**AVAILABLE DATA**
◆ ◆ ◆ ◆
import Summits.ABC.IUTFork.Cor312ProvenanceFrames
import Summits.ABC.IUTFork.Cor312WeightSums
import Summits.ABC.IUTFork.Cor312Bridge
import Literature.IUT.LogVolume.LocalFieldEmbeddings
import Literature.IUT.LogVolume.FundamentalIdentity
import Literature.IUT.LogVolume.LocalDegreeBridge
import Literature.IUT.LogVolume.Corollary22TwoAdicIntegrality
import HarnessLib

/-!
# [IUTchIII] Cor. 3.12 — the provenance link `IsSettingOf D P` for the assembled real setting over volume frames:
# the GENUINE instantiation of its free binders (Haar factor volumes, verbatim weights, `2l`-th roots of `q`)
# (c312 crew, wave 2, board row W2-F′; ADJUDICATION-SPEC §4 (iii))

Record-only PROOF companion (seat abc-iut-c312-8, gen 2); TAKES NO SIDE on [IUTchIII] Cor. 3.12. `Cor312ProvenanceFrames`
(`isSettingOf_ofFrames`, p412742; degree-weighted shape note p413845 / audit F-w5d158-1) gives the §4 (iii) provenance
witness `IsSettingOf D (Setting.ofFrames …)` for abc-iut-c312-7's per-place assembler over abc-iut-c312-6's
`FrameVolumePieces`, MODULO three properties (hmarg)/(hbad)/(hgood) of FREE binders: the weights `V.w`, the factor volumes
`V.vol`, the `q`-pilot centre `qCentre`, an assignment `π` of field factors to places of `F_mod` and a normalisation `Pr`.
THIS FILE discharges them down to the GENUINE local data, i.e. proves that the printed choices satisfy them:

* §1 `ofUltrametric_mulLogvol_eq_finrank_mul_log` — at a `p`-adic field factor `K` with the Haar factor
  volume of [AbsTopIII] Prop. 5.7 (i) (`Cor312Vol.FactorVolume.ofUltrametric`, `μ(𝒪_K) = 1`):
  `μ̇^log_K(c) = [K:ℚ_p]·log ‖c‖` (abc-iut-S8 `mulLogVolume_eq_mul_log_norm` + the fundamental identity `e·f = [K:ℚ_p]`);
  hence `μ̇^log_K(c) = ([K:ℚ_p]/N)·log ‖y‖⁻¹` when `‖c‖^N·‖y‖ = 1` (`…_of_norm_pow_mul_norm_eq_one`).
* §2 `log_norm_rescaledCompletion_embedding` — in abc-iut-S7's rescaled completion `(F₀)_w` (`‖·‖ = N(w)^{−ord_w/n_w}`,
  `n_w = [(F₀)_w:ℚ_p]`): `log ‖x‖ = −ord_w(x)·log N(w)/n_w` for `x ∈ F₀^×`; with §1 and the isometry of `ℚ_p`-embeddings
  (S8 `norm_map_algHom`): **`ofUltrametric_mulLogvol_of_root`** — if the centre `c` of a `p`-adic field
  factor `K ⊇ (F₀)_w` satisfies `‖c‖^{2l}·‖j‖ = 1` (`c` = a `2l`-th root of the `q`-parameter up to a unit: `‖q_v‖ = ‖j_E‖_v⁻¹`
  at a place of multiplicative reduction, [IUTchI] Ex. 3.2 (iv) `q̲_v̲`, [IUTchIV] Prop. 1.8 proof), then
  `μ̇^log_K(c) = [K:ℚ_p]·ord_w(j)·log N(w)/(2l·n_w)` — the hypothesis (hbad) of `isSettingOf_ofFrames` in its degree-weighted
  form (w5-d158) with `d := [K:ℚ_p]`, `Pr(w) := n_w`.
* §3 `sum_fiber_packetWeightTensor_mul_degree` — Mochizuki's VERBATIM normalized weights ([IUTchIII] Rmk. 3.1.1 (ii) p. 94,
  abc-iut-L6-t4 `packetWeightTensor`; = Dupuy–Hilado's by c312-6 `verbatim_weight_eq_dh_weight`) satisfy the marginal
  identity (hmarg): for field factors `k` of the `(r+1)`-fold tensor packet at `p`, fibred over tuples `v⃗` of places of
  `F_mod` over `p` with `Σ_{k ∈ v⃗} d_k = dim_{ℚ_p} ⊗_a K_{v̲_a}`, `Σ_{k : v_r(k) = w} w_k·d_k = n_w / Σ_{w'|p} n_{w'}`
  (`= n_w/[F_mod:ℚ]`, `sum_localDeg`) — c312-6 `sum_factors_eq_sum_places` against the indicator of `w`.
* §4 **`isSettingOf_ofFrames_verbatim`** — the capstone: `IsSettingOf D (Setting.ofFrames …)` for frame volume pieces whose
  field factors at every NONARCHIMEDEAN `v_ℚ` are fibred over place-tuples with verbatim weights and whose `q`-centre has the
  factorwise log-volume of §2 at a bad last place (`d_k·ord_w(j)·log N(w)/(2l·n_w)`), `0` at a good one, and `0` at the
  archimedean packets (unit centre) — no free `π`/`Pr`/`gm`-junk: the place of a factor is the LAST coordinate of its tuple
  (the `q`-pilot acts in the tensor slot labelled `j` — the reading modelled by c312-6's `sum_factors_eq_sum_places`),
  `Pr := n_w`, and the prime-below map is tied to the primes by `hgm`.
What remains for the assembler (c312-3 / c312-5 / c312-7-successor) is DEFINITIONAL: that its `V.w` IS `packetWeightTensor`,
its `V.vol` IS `FactorVolume.ofUltrametric` on `ℚ_p`-algebra factors with `Σ finrank = dim` per summand, and its `qCentre`
IS a `2l`-th root of the `q`-parameter at `v̲ ∈ V̲^bad` (abc-iut-L5-t2 `BadLocalFrobenioid.qroot`) and a unit elsewhere —
then §1–§2 turn (hbad) into `rfl`-level facts. [claim: Mochizuki2012, status: disputed] for every quotation; everything
proved here is local-field arithmetic and finite-sum bookkeeping. Classical background: Neukirch ANT II (4.8), (6.8), (8.5).
-/

noncomputable section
◆ ◆ ◆ ◆
Leave out every line above except those from the line with "import Literature.IUT.LogVolume.LocalFieldEmbeddings" up to and including the line with "THIS FILE discharges", and copy those exactly.

import Literature.IUT.LogVolume.LocalFieldEmbeddings
import Literature.IUT.LogVolume.FundamentalIdentity
import Literature.IUT.LogVolume.LocalDegreeBridge
import Literature.IUT.LogVolume.Corollary22TwoAdicIntegrality
import HarnessLib

/-!
# [IUTchIII] Cor. 3.12 — the provenance link `IsSettingOf D P` for the assembled real setting over volume frames:
# the GENUINE instantiation of its free binders (Haar factor volumes, verbatim weights, `2l`-th roots of `q`)
# (c312 crew, wave 2, board row W2-F′; ADJUDICATION-SPEC §4 (iii))

Record-only PROOF companion (seat abc-iut-c312-8, gen 2); TAKES NO SIDE on [IUTchIII] Cor. 3.12. `Cor312ProvenanceFrames`
(`isSettingOf_ofFrames`, p412742; degree-weighted shape note p413845 / audit F-w5d158-1) gives the §4 (iii) provenance
witness `IsSettingOf D (Setting.ofFrames …)` for abc-iut-c312-7's per-place assembler over abc-iut-c312-6's
`FrameVolumePieces`, MODULO three properties (hmarg)/(hbad)/(hgood) of FREE binders: the weights `V.w`, the factor volumes
`V.vol`, the `q`-pilot centre `qCentre`, an assignment `π` of field factors to places of `F_mod` and a normalisation `Pr`.
THIS FILE discharges them down to the GENUINE local data, i.e. proves that the printed choices satisfy them:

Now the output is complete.